Thanks for the explanation!
Now my problem is that whatever I try with gllapred I get "insufficient
observations" in return. I have 2237 observations of 153 countries from the
years 1976-1995 (unbalanced dataset).
Given that I have too few observations for gllapred, how can I then present
my results so that the substantial impact of the most interesting
independent variables can be appreciated?
Thanks for your attention.
Erik
> -----Original Message-----
> From: [email protected]
> [mailto:[email protected]]On Behalf Of Sophia
> Rabe-Hesketh
> Sent: Friday, February 27, 2004 9:44 PM
> To: [email protected]
> Subject: Re: st: Predictions based on reoprob and gllamm
>
>
> The thresholds are applied to the latent response y*
> underlying the observed response y.
> y* can take on any value from - infinity to + infinity.

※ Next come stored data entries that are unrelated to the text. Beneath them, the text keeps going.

end Pointwise

/-! ## §2  Geometry: neighbouring sites have touching blocks; block row counts; the averaging constant -/

section Geometry

omit hN D in
/-- `|(±e_μ)_i| ≤ 1`. [folklore] -/
private theorem abs_unitVec_le (μ i : Fin (d + 1)) : |unitVec μ i| ≤ 1 ∧ |(-unitVec μ) i| ≤ 1 := by
  unfold unitVec
  rw [Pi.neg_apply, abs_neg, Pi.single_apply]
  split_ifs <;> simp

/-- **the blocks of `y` and `y + e_μ` touch** (torus sense). [cite: Balaban1984PropagatorsII, (2.46) p.231 («neighbouring cubes»), dictionary] -/
theorem touchT_blkS_shift (hMh : 1 ≤ Mh) (hP : ∀ μ, 1 ≤ P' μ) (y : Site (PV d ℓ m K hd hL) 0) (μ : Fin (d + 1)) :
    B6Geom246MultiLevelTorusL0.TouchT D (blkS hN D y) (blkS hN D (y.shift μ)) :=
  ⟨toBox hN y, toBox hN (y.shift μ), rfl, rfl, by
    rw [toBox_shift]; exact torusSupNorm_sub_tshift_le (one_le_N0 hMh hP) _ (fun i => (abs_unitVec_le μ i).1) _⟩

/-- **the blocks of `y` and `y − e_μ` touch** (torus sense). [cite: Balaban1984PropagatorsII, (2.46) p.231 («neighbouring cubes»), dictionary] -/
theorem touchT_blkS_unshift (hMh : 1 ≤ Mh) (hP : ∀ μ, 1 ≤ P' μ) (y : Site (PV d ℓ m K hd hL) 0) (μ : Fin (d + 1)) :
    B6Geom246MultiLevelTorusL0.TouchT D (blkS hN D y) (blkS hN D (y.unshift μ)) :=
  ⟨toBox hN y, toBox hN (y.unshift μ), rfl, rfl, by
    rw [toBox_unshift]; exact torusSupNorm_sub_tshift_le (one_le_N0 hMh hP) _ (fun i => (abs_unitVec_le μ i).2) _⟩

omit hN in
/-- touching blocks are at `d_T`-distance `≤ 1`, so `d_T(a,b) ≤ d_T(a′,b) + 1`. [cite: Balaban1984PropagatorsII, (2.46) p.231] -/
theorem distT_le_of_touchT (hMh : 1 ≤ Mh) (hP : ∀ μ, 1 ≤ P' μ) {a a' : ↥(B6Geom246MultiLevelBoxL0.bset D.toDomains)} (h : TouchT D a a')
    (b : ↥(bset D.toDomains)) : (geomTB D).dist a b ≤ (geomTB D).dist a' b + 1 := by
  show (((bondT D).dist a b : ℕ) : ℝ) ≤ (((bondT D).dist a' b : ℕ) : ℝ) + 1
  have h1 : (bondT D).dist a a' ≤ 1 := by
    by_cases heq : a = a'
    · rw [heq, SimpleGraph.dist_self]; exact zero_le_one
    · rw [SimpleGraph.dist_eq_one_iff_adj.2 (bondT_adj.2 ⟨heq, h⟩)]
  have h2 := (connectedT (D := D) hMh hP).dist_triangle (u := a) (v := a') (w := b)
  have : (bondT D).dist a b ≤ (bondT D).dist a' b + 1 := by omega
  exact_mod_cast this

/-- the same for the glued distance `d′` of a window (`𝔅_T ≤ glued graph`). [cite: Balaban1984PropagatorsII, (2.46) p.231, p.238–239; derivation ours] -/
theorem distW_le_of_touchT (hMh : 1 ≤ Mh) (hP : ∀ μ, 1 ≤ P' μ) {a₀ a₁ : ℝ} {t : TSIdx d (ℓ + 1) hd hL a₀ a₁} {x₀ : Fin (d + 1) → ℤ}
    (hx₀ : ∀ μ, 0 ≤ x₀ μ) (hfit : ∀ μ, x₀ μ + (t.P.sitesPerDir 0 : ℕ) ≤ ((PV d ℓ m K hd hL).sitesPerDir 0 : ℕ))
    {Mh₁ k₁ R₁ : ℕ} {P₁ : Fin (d + 1) → ℕ} (hN₁ : ∀ μ, N0 ℓ Mh₁ k₁ P₁ μ = (PV d ℓ t.m t.K hd hL).sitesPerDir 0) (D₁ : B6MultiLevelTorusOperatorL0.TDomains d ℓ Mh₁ k₁ P₁ R₁)
    {a a' : ↥(bset D.toDomains)} (h : TouchT D a a') (b : ↥(bset D.toDomains)) :
    (geomW hN D hx₀ hfit hN₁ D₁).dist a b ≤ (geomW hN D hx₀ hfit hN₁ D₁).dist a' b + 1 := by
  rw [geomW_dist, geomW_dist]
  have h1 : (gluedBond hN D hx₀ hfit hN₁ D₁).dist a a' ≤ 1 := by
    by_cases heq : a = a'
    · rw [heq, SimpleGraph.dist_self]; exact zero_le_one
    · have hadj : (gluedBond hN D hx₀ hfit hN₁ D₁).Adj a a' := by
        unfold gluedBond; exact Or.inl (bondT_adj.2 ⟨heq, h⟩)
      rw [SimpleGraph.dist_eq_one_iff_adj.2 hadj]
  have h2 := (connectedW hN D hx₀ hfit hN₁ D₁ hMh hP).dist_triangle (u := a) (v := a') (w := b)
  have : (gluedBond hN D hx₀ hfit hN₁ D₁).dist a b ≤ (gluedBond hN D hx₀ hfit hN₁ D₁).dist a' b + 1 := by omega
  exact_mod_cast this

/-- the number of sites of a block is `≤ W(y) = L^{j(d+1)}`. [cite: Balaban1984PropagatorsII, (2.69) p.235, dictionary] -/
theorem sum_sameBlk_le (y : Site (PV d ℓ m K hd hL) 0) :
    ∑ x : Site (PV d ℓ m K hd hL) 0, (if B6ScalarFactorsChartV1L0.blkS hN D x = blkS hN D y then (1 : ℝ) else 0) ≤ W D.toDomains (blkS hN D y) := by
  classical
  have e := sum_toBox hN (fun z => if blkOf D.toDomains z = blkS hN D y then (1 : ℝ) else 0)
  rw [show (∑ x : Site (PV d ℓ m K hd hL) 0, if blkS hN D x = blkS hN D y then (1 : ℝ) else 0) =
      ∑ x : Site (PV d ℓ m K hd hL) 0, (if blkOf D.toDomains (toBox hN x) = blkS hN D y then (1 : ℝ) else 0) from rfl, e,
    ← Finset.sum_filter, Finset.sum_const, nsmul_eq_mul, mul_one]
  exact card_blkOf_le D.toDomains (blkS hN D y)

omit hN in
/-- the averaging constant against the row count and the length: `levC_j·W·len² = a_j ≤ 1`. [cite: Balaban1984PropagatorsII, (2.14) p.225, (2.69) p.235] -/
theorem levC_W_len (hℓ : 1 ≤ ℓ) (a : ↥(B6Geom246MultiLevelBoxL0.bset D.toDomains)) :
    levC d ℓ (fun j => aPrinted ℓ 1 (j + 1)) a.1.1 * W D.toDomains a * (geomTB D).len a ^ 2 ≤ 1 := by
  -- LEVEL-0 TWIN: level `j` carries the genuine weight `a_{j+1} ≤ 1` (census convention), no `1 ≤ lev` device
  have hLpos : (0 : ℝ) < ((ℓ : ℝ) + 1) ^ a.1.1 := by positivity
  unfold levC
  rw [W_eq, geomTB_len, mul_one]
  have : aPrinted ℓ 1 (a.1.1 + 1) * ((((ℓ : ℝ) + 1) ^ a.1.1) ^ 2)⁻¹ * ((((ℓ : ℝ) + 1) ^ a.1.1) ^ (d + 1))⁻¹ *
      (((ℓ : ℝ) + 1) ^ a.1.1) ^ (d + 1) * (((ℓ : ℝ) + 1) ^ a.1.1) ^ 2 = aPrinted ℓ 1 (a.1.1 + 1) := by
    field_simp
  rw [this]
  exact (aPrinted_window hℓ one_pos (Nat.succ_le_succ (Nat.zero_le _))).2.1

omit hN in
/-- `0 ≤ levC_j`. [cite: Balaban1984PropagatorsII, (2.14) p.225] -/
theorem levC_nonneg (hℓ : 1 ≤ ℓ) (a : ↥(B6Geom246MultiLevelBoxL0.bset D.toDomains)) : 0 ≤ levC d ℓ (fun j => aPrinted ℓ 1 (j + 1)) a.1.1 := by
  unfold levC
  have := (aPrinted_window hℓ one_pos (Nat.succ_le_succ (Nat.zero_le a.1.1))).2.2
  positivity

end Geometry

/-! ## §3  THE ZONE KERNEL (generic in the operator, the distance and the validity predicates) -/

section Zone
/-- `exp(2K₀/(y−1)) − 1 ≤ 4K₀/y` for `y > 2K₀²`, `K₀ ≥ 2` (`x = 2K₀/(y−1) ≤ 4/7`, `e^x − 1 ≤ x + x²`, `y − 1 ≥ 8y/9`). [folklore] -/
private theorem exp_sub_one_le_four_mul {K₀ : ℝ} (hK₀ : 2 ≤ K₀) {y : ℕ} (hy : 2 * K₀ ^ 2 < y) :
    Real.exp (2 * K₀ / ((y : ℝ) - 1)) - 1 ≤ 4 * K₀ / y := by
  have hy8 : (8 : ℝ) < y := lt_of_le_of_lt (by nlinarith) hy
  have hy9 : (9 : ℝ) ≤ y := by
    have : 8 < y := by exact_mod_cast hy8
    exact_mod_cast (show 9 ≤ y by omega)
  have hy1 : 0 < (y : ℝ) - 1 := by linarith
  set x := 2 * K₀ / ((y : ℝ) - 1) with hx
  have hx0 : 0 ≤ x := by rw [hx]; positivity
  -- `x ≤ 4/7`: `y − 1 ≥ 2K₀² − 1 ≥ (7/4)K₀²`... via `x (y-1) = 2K₀` and `y - 1 ≥ (7/2) K₀`
  have hy1' : (7 / 2) * K₀ ≤ (y : ℝ) - 1 := by nlinarith
  have hx1 : x ≤ 4 / 7 := by
    rw [hx, div_le_iff₀ hy1]; nlinarith
  have hxabs : |x| ≤ 1 := by rw [abs_of_nonneg hx0]; linarith
  have h1 := Real.abs_exp_sub_one_sub_id_le hxabs
  have h2 : Real.exp x - 1 ≤ x + x ^ 2 := by
    have := (abs_le.1 h1).2; linarith
  -- `x ≤ (9/4) K₀ / y`
  have hx2 : x ≤ 9 / 4 * K₀ / y := by
    rw [hx, div_le_div_iff₀ hy1 (by linarith)]
    nlinarith
  have hy0 : (0 : ℝ) < y := by linarith
  calc Real.exp x - 1 ≤ x + x ^ 2 := h2
    _ ≤ x * (1 + 4 / 7) := by nlinarith
    _ ≤ (9 / 4 * K₀ / y) * (11 / 7) := by
        rw [show (1 : ℝ) + 4 / 7 = 11 / 7 by norm_num]
        exact mul_le_mul_of_nonneg_right hx2 (by norm_num)
    _ ≤ 4 * K₀ / y := by
        rw [div_mul_eq_mul_div, div_le_div_iff₀ hy0 hy0]
        nlinarith

/-- **Quantitative (9.30), printed scale**: for `y > 2K₀²`,
`|c_γ · ∏_{p<y, p∤M}(p/(p−1) − 1/φ_ω(p)) − φ(M)/M| ≤ (4K₀/y) · φ(M)/M`.
[cite: Maynard2016DenseClusters, proof of Lemma 9.3 p. 24, displays (9.28)–(9.30)] -/
theorem abs_cGamma_mul_emEuler_sub_le' {M : ℕ} (hM : M ≠ 0) {K₀ : ℝ} (hK₀ : 2 ≤ K₀)
    (hsmall : ∀ p : ℕ, p.Prime → (p : ℝ) ≤ 2 * K₀ ^ 2 → p ∣ M) {ω : ℕ → ℕ}
    (hωK : ∀ p : ℕ, p.Prime → ¬p ∣ M → (ω p : ℝ) ≤ K₀) (hω : ∀ p : ℕ, p.Prime → ¬p ∣ M → ω p < p)
    {y : ℕ} (hy : 2 * K₀ ^ 2 < y) :
    |GGPY.cGamma (emGamma M ω) * emEuler M ω y - (Nat.totient M : ℝ) / M| ≤
      4 * K₀ / y * ((Nat.totient M : ℝ) / M) :=
  (abs_cGamma_mul_emEuler_sub_le hM hK₀ hsmall hωK hω hy).trans
    (mul_le_mul_of_nonneg_right (exp_sub_one_le_four_mul hK₀ hy) (by positivity))

end Quantitative

/-! ## §8 The inner sums of the error term (9.26) (first display of p. 24): the `t`-sum over `t ∣ Δ` and the `s`-sum -/

section ErrorSums

/-- `1 + ∑_{i∈T} xᵢ ≤ ∏_{i∈T} (1 + xᵢ)` for `xᵢ ≥ 0`. [folklore] -/
private theorem one_add_sum_le_prod_one_add {ι : Type*} [DecidableEq ι] (T : Finset ι) {x : ι → ℝ}
    (hx : ∀ i ∈ T, 0 ≤ x i) : 1 + ∑ i ∈ T, x i ≤ ∏ i ∈ T, (1 + x i) := by
  induction T using Finset.induction_on with
  | empty => simp
  | insert a T ha ih =>
    have hxT : ∀ i ∈ T, 0 ≤ x i := fun i hi => hx i (Finset.mem_insert_of_mem hi)
    have hxa := hx a (Finset.mem_insert_self a T)
    have h1 := ih hxT
    have hσ : 0 ≤ ∑ i ∈ T, x i := Finset.sum_nonneg hxT
    rw [Finset.sum_insert ha, Finset.prod_insert ha]
    nlinarith [mul_nonneg hxa hσ, mul_nonneg hxa (by linarith : (0:ℝ) ≤ ∏ i ∈ T, (1 + x i) - (1 + ∑ i ∈ T, x i))]

/-- The powerset inequality behind the `t`-sum: for `b, c ≥ 0` on `P`,
`∑_{T ⊆ P} (∏_{p∈T} b_p)(1 + ∑_{p∈T} c_p) ≤ ∏_{p∈P}(1 + b_p) · (1 + ∑_{p∈P} b_p c_p)`. [folklore] -/
private theorem sum_powerset_prod_mul_le {ι : Type*} [DecidableEq ι] (P : Finset ι) {b c : ι → ℝ}
    (hb : ∀ p ∈ P, 0 ≤ b p) (hc : ∀ p ∈ P, 0 ≤ c p) :
    ∑ T ∈ P.powerset, (∏ p ∈ T, b p) * (1 + ∑ p ∈ T, c p) ≤
      (∏ p ∈ P, (1 + b p)) * (1 + ∑ p ∈ P, b p * c p) := by
  induction P using Finset.induction_on with
  | empty => simp
  | insert a P ha ih =>
    have hbP : ∀ p ∈ P, 0 ≤ b p := fun p hp => hb p (Finset.mem_insert_of_mem hp)
    have hcP : ∀ p ∈ P, 0 ≤ c p := fun p hp => hc p (Finset.mem_insert_of_mem hp)
    have hba := hb a (Finset.mem_insert_self a P)
    have hca := hc a (Finset.mem_insert_self a P)
    have ih' := ih hbP hcP
    have hQ : 0 ≤ ∏ p ∈ P, (1 + b p) := Finset.prod_nonneg fun p hp => by linarith [hbP p hp]
    have h2 : ∑ T ∈ P.powerset, (∏ p ∈ insert a T, b p) * (1 + ∑ p ∈ insert a T, c p) =
        b a * ∑ T ∈ P.powerset, (∏ p ∈ T, b p) * (1 + ∑ p ∈ T, c p) +
          b a * c a * ∑ T ∈ P.powerset, ∏ p ∈ T, b p := by
      rw [Finset.mul_sum, Finset.mul_sum, ← Finset.sum_add_distrib]
      refine Finset.sum_congr rfl fun T hT => ?_
      have haT : a ∉ T := fun h => ha (Finset.mem_powerset.1 hT h)
      rw [Finset.prod_insert haT, Finset.sum_insert haT]
      ring
    rw [Finset.sum_powerset_insert ha, h2, ← Finset.prod_one_add, Finset.prod_insert ha, Finset.sum_insert ha]
    set S := ∑ T ∈ P.powerset, (∏ p ∈ T, b p) * (1 + ∑ p ∈ T, c p) with hS
    set Q := ∏ p ∈ P, (1 + b p) with hQdef
    set σ := ∑ p ∈ P, b p * c p with hσ
    have hmid : S + (b a * S + b a * c a * Q) ≤ (1 + b a) * (Q * (1 + σ)) + b a * c a * Q := by
      nlinarith [mul_le_mul_of_nonneg_left ih' (by linarith : (0:ℝ) ≤ 1 + b a)]
    have hkey : (1 + b a) * Q * (1 + (b a * c a + σ)) - ((1 + b a) * (Q * (1 + σ)) + b a * c a * Q) =
        b a * b a * (c a * Q) := by ring
    nlinarith [mul_nonneg (mul_nonneg hba hba) (mul_nonneg hca hQ)]

/-- The primes of a square-free divisor `t ∣ D` coprime to `M` lie among the prime factors of `D` not dividing `M`.
[cite: Maynard2016DenseClusters, proof of Lemma 9.3 p. 24 («square-free t ∣ Δ with (t, WBre_ma_m) = 1»)] -/
theorem primeFactors_subset_filter_of_dvd_coprime {D M t : ℕ} (hD : D ≠ 0) (htD : t ∣ D) (htM : Nat.Coprime t M) :
    t.primeFactors ⊆ D.primeFactors.filter (fun p => ¬p ∣ M) := by
  intro p hp
  have hpr := Nat.prime_of_mem_primeFactors hp
  have hpt := Nat.dvd_of_mem_primeFactors hp
  refine Finset.mem_filter.2 ⟨Nat.mem_primeFactors.2 ⟨hpr, hpt.trans htD, hD⟩, fun hpM => ?_⟩
  have h1 : p ∣ Nat.gcd t M := Nat.dvd_gcd hpt hpM
  rw [htM] at h1
  exact hpr.one_lt.ne' (Nat.dvd_one.1 h1)

/-- `t ↦ primeFactors t` is injective on square-free numbers. [folklore] -/
private theorem injOn_primeFactors_of_squarefree {A : Finset ℕ} (hA : ∀ t ∈ A, Squarefree t) :
    Set.InjOn Nat.primeFactors (A : Set ℕ) := by
  intro t₁ h₁ t₂ h₂ h
  rw [← Nat.prod_primeFactors_of_squarefree (hA t₁ h₁), ← Nat.prod_primeFactors_of_squarefree (hA t₂ h₂), h]

/-- **The `t`-sum of (9.26)** (generic form of «∑_{t ∈ 𝒟_k : t∣Δ} (1 + ∑_{p∣t} log p)/φ_ω(t) ≪ (1 + ∑_{p>2k², p∣Δ} log p/p)
∏_{p>2k², p∣Δ}(1 + 1/φ_ω(p))»): for `D ≠ 0`, `M` divisible by every prime `p ≤ 2K₀²` (`K₀ ≥ 2`) and
`ω(p) ≤ K₀` at the primes `p ∤ M`,
`∑_{t ∣ D, μ²(t) = 1, (t,M) = 1} (1 + ∑_{p∣t} log p)/∏_{p∣t}(p − ω(p))
 ≤ ∏_{p∣D, p∤M}(1 + 2/p) · (1 + ∑_{p∣D, p∤M} 2 log p/p)` (`φ_ω(p) ≥ p/2` there).
[cite: Maynard2016DenseClusters, proof of Lemma 9.3 p. 24, first display (the sum over t ∣ Δ)] -/
theorem sum_divisors_log_div_phiOmega_le {D M : ℕ} (hD : D ≠ 0) {K₀ : ℝ} (hK₀ : 2 ≤ K₀)
    (hsmall : ∀ p : ℕ, p.Prime → (p : ℝ) ≤ 2 * K₀ ^ 2 → p ∣ M) {ω : ℕ → ℕ}
    (hωK : ∀ p : ℕ, p.Prime → ¬p ∣ M → (ω p : ℝ) ≤ K₀) :
    ∑ t ∈ D.divisors.filter (fun t => Squarefree t ∧ Nat.Coprime t M),
        (1 + ∑ p ∈ t.primeFactors, Real.log p) / ∏ p ∈ t.primeFactors, ((p : ℝ) - ω p) ≤
      (∏ p ∈ D.primeFactors.filter (fun p => ¬p ∣ M), (1 + 2 / (p : ℝ))) *
        (1 + ∑ p ∈ D.primeFactors.filter (fun p => ¬p ∣ M), 2 * Real.log p / p) := by
  classical
  set P := D.primeFactors.filter (fun p => ¬p ∣ M) with hPdef
  set A := D.divisors.filter (fun t => Squarefree t ∧ Nat.Coprime t M) with hAdef
  -- the primes of `P`: `p > 2K₀²`, `φ_ω(p) ≥ p/2 > 0`
  have hP : ∀ p ∈ P, p.Prime ∧ (2 : ℝ) * K₀ ^ 2 < p ∧ (p : ℝ) / 2 ≤ (p : ℝ) - ω p := by
    intro p hp
    have h := Finset.mem_filter.1 hp
    have hpr := Nat.prime_of_mem_primeFactors h.1
    have hbig : 2 * K₀ ^ 2 < (p : ℝ) := by
      by_contra hle
      exact h.2 (hsmall p hpr (not_lt.1 hle))
    have hω := hωK p hpr h.2
    refine ⟨hpr, hbig, ?_⟩
    nlinarith
  set G : Finset ℕ → ℝ := fun T => (1 + ∑ p ∈ T, Real.log p) / ∏ p ∈ T, ((p : ℝ) - ω p) with hGdef
  have hGnn : ∀ T ∈ P.powerset, 0 ≤ G T := by
    intro T hT
    have hTP := Finset.mem_powerset.1 hT
    refine div_nonneg ?_ (Finset.prod_nonneg fun p hp => ?_)
    · have : 0 ≤ ∑ p ∈ T, Real.log p := Finset.sum_nonneg fun p hp => by
        have := (hP p (hTP hp)).1.one_lt.le
        exact Real.log_nonneg (by exact_mod_cast this)
      linarith
    · have h := hP p (hTP hp)
      have : (0 : ℝ) < p := by exact_mod_cast h.1.pos
      linarith [h.2.2]
  -- reindex by `t ↦ primeFactors t`
  have hinj : Set.InjOn Nat.primeFactors (A : Set ℕ) :=
    injOn_primeFactors_of_squarefree fun t ht => (Finset.mem_filter.1 ht).2.1
  have himg : A.image Nat.primeFactors ⊆ P.powerset := by
    intro T hT
    obtain ⟨t, ht, rfl⟩ := Finset.mem_image.1 hT
    have h := Finset.mem_filter.1 ht
    exact Finset.mem_powerset.2
      (primeFactors_subset_filter_of_dvd_coprime hD (Nat.dvd_of_mem_divisors h.1) h.2.2)
  have hstep1 : ∑ t ∈ A, G t.primeFactors ≤ ∑ T ∈ P.powerset, G T := by
    rw [← Finset.sum_image hinj]
    exact Finset.sum_le_sum_of_subset_of_nonneg himg fun T hT _ => hGnn T hT
  -- termwise: `1/∏(p − ω) ≤ ∏ 2/p` on subsets of `P`
  have hstep2 : ∀ T ∈ P.powerset,
      G T ≤ (∏ p ∈ T, (2 / (p : ℝ))) * (1 + ∑ p ∈ T, Real.log p) := by
    intro T hT
    have hTP := Finset.mem_powerset.1 hT
    have hPipos : 0 < ∏ p ∈ T, ((p : ℝ) - ω p) := Finset.prod_pos fun p hp => by
      have h := hP p (hTP hp)
      have : (0 : ℝ) < p := by exact_mod_cast h.1.pos
      linarith [h.2.2]
    have hL : 0 ≤ 1 + ∑ p ∈ T, Real.log p := by
      have : 0 ≤ ∑ p ∈ T, Real.log p := Finset.sum_nonneg fun p hp => by
        have := (hP p (hTP hp)).1.one_lt.le
        exact Real.log_nonneg (by exact_mod_cast this)
      linarith
    have hone : 1 ≤ (∏ p ∈ T, (2 / (p : ℝ))) * ∏ p ∈ T, ((p : ℝ) - ω p) := by
      rw [← Finset.prod_mul_distrib, ← Finset.prod_const_one (s := T)]
      refine Finset.prod_le_prod (fun _ _ => zero_le_one) fun p hp => ?_
      have h := hP p (hTP hp)
      have hp0 : (0 : ℝ) < p := by exact_mod_cast h.1.pos
      rw [div_mul_eq_mul_div, le_div_iff₀ hp0]
      linarith [h.2.2]
    show (1 + ∑ p ∈ T, Real.log p) / ∏ p ∈ T, ((p : ℝ) - ω p) ≤ _
    rw [div_le_iff₀ hPipos]
    calc 1 + ∑ p ∈ T, Real.log p = (1 + ∑ p ∈ T, Real.log p) * 1 := (mul_one _).symm
      _ ≤ (1 + ∑ p ∈ T, Real.log p) * ((∏ p ∈ T, (2 / (p : ℝ))) * ∏ p ∈ T, ((p : ℝ) - ω p)) :=
          mul_le_mul_of_nonneg_left hone hL
      _ = (∏ p ∈ T, (2 / (p : ℝ))) * (1 + ∑ p ∈ T, Real.log p) * ∏ p ∈ T, ((p : ℝ) - ω p) := by ring
  have hb : ∀ p ∈ P, (0 : ℝ) ≤ 2 / (p : ℝ) := fun p _ => by positivity
  have hc : ∀ p ∈ P, 0 ≤ Real.log p := fun p hp => by
    have := (hP p hp).1.one_lt.le
    exact Real.log_nonneg (by exact_mod_cast this)
  calc ∑ t ∈ A, G t.primeFactors ≤ ∑ T ∈ P.powerset, G T := hstep1
    _ ≤ ∑ T ∈ P.powerset, (∏ p ∈ T, (2 / (p : ℝ))) * (1 + ∑ p ∈ T, Real.log p) :=
        Finset.sum_le_sum hstep2
    _ ≤ (∏ p ∈ P, (1 + 2 / (p : ℝ))) * (1 + ∑ p ∈ P, 2 / (p : ℝ) * Real.log p) :=
        sum_powerset_prod_mul_le P hb hc
    _ = (∏ p ∈ P, (1 + 2 / (p : ℝ))) * (1 + ∑ p ∈ P, 2 * Real.log p / p) := by
        congr 1; congr 1
        exact Finset.sum_congr rfl fun p _ => by ring

/-- `φ(s) = ∏_{p ∣ s} (p − 1)` over `ℝ` for square-free `s`. [folklore] -/
private theorem cast_totient_eq_prod_of_squarefree {s : ℕ} (hs : Squarefree s) :
    (Nat.totient s : ℝ) = ∏ p ∈ s.primeFactors, ((p : ℝ) - 1) := by
  have h := Nat.totient_mul_prod_primeFactors s
  rw [Nat.prod_primeFactors_of_squarefree hs] at h
  have hs0 : s ≠ 0 := hs.ne_zero
  have h' : Nat.totient s = ∏ p ∈ s.primeFactors, (p - 1) :=
    Nat.eq_of_mul_eq_mul_right (Nat.pos_of_ne_zero hs0) (by rw [h, mul_comm])
  rw [h', Nat.cast_prod]
  refine Finset.prod_congr rfl fun p hp => ?_
  rw [Nat.cast_sub (Nat.prime_of_mem_primeFactors hp).one_le, Nat.cast_one]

> If the lowest observed response category, say 1, happens
> very rarely, the lowest threshold may have to be a large
> negative number because Pr(y=1) = Pr(y*<threshold)
> and similarly for the largest category.
>
> I am not sure what predictions you have considered.
> If you are referring to 'xb' (the linear predictor),
> then this is the mean of the latent response y* which
> doesn't need to lie on the range of y.
>
> In gllamm, you can obtain the predicted (population
> averaged) cumulative probabilities, e.g., Pr(Y>1) using
>
> gllapred probgr1, mu above(1) marg
>
> and similarly for the other categories.
>
> You can also get predicted probabilities for particular
> values of the random effects or posterior mean probabilities.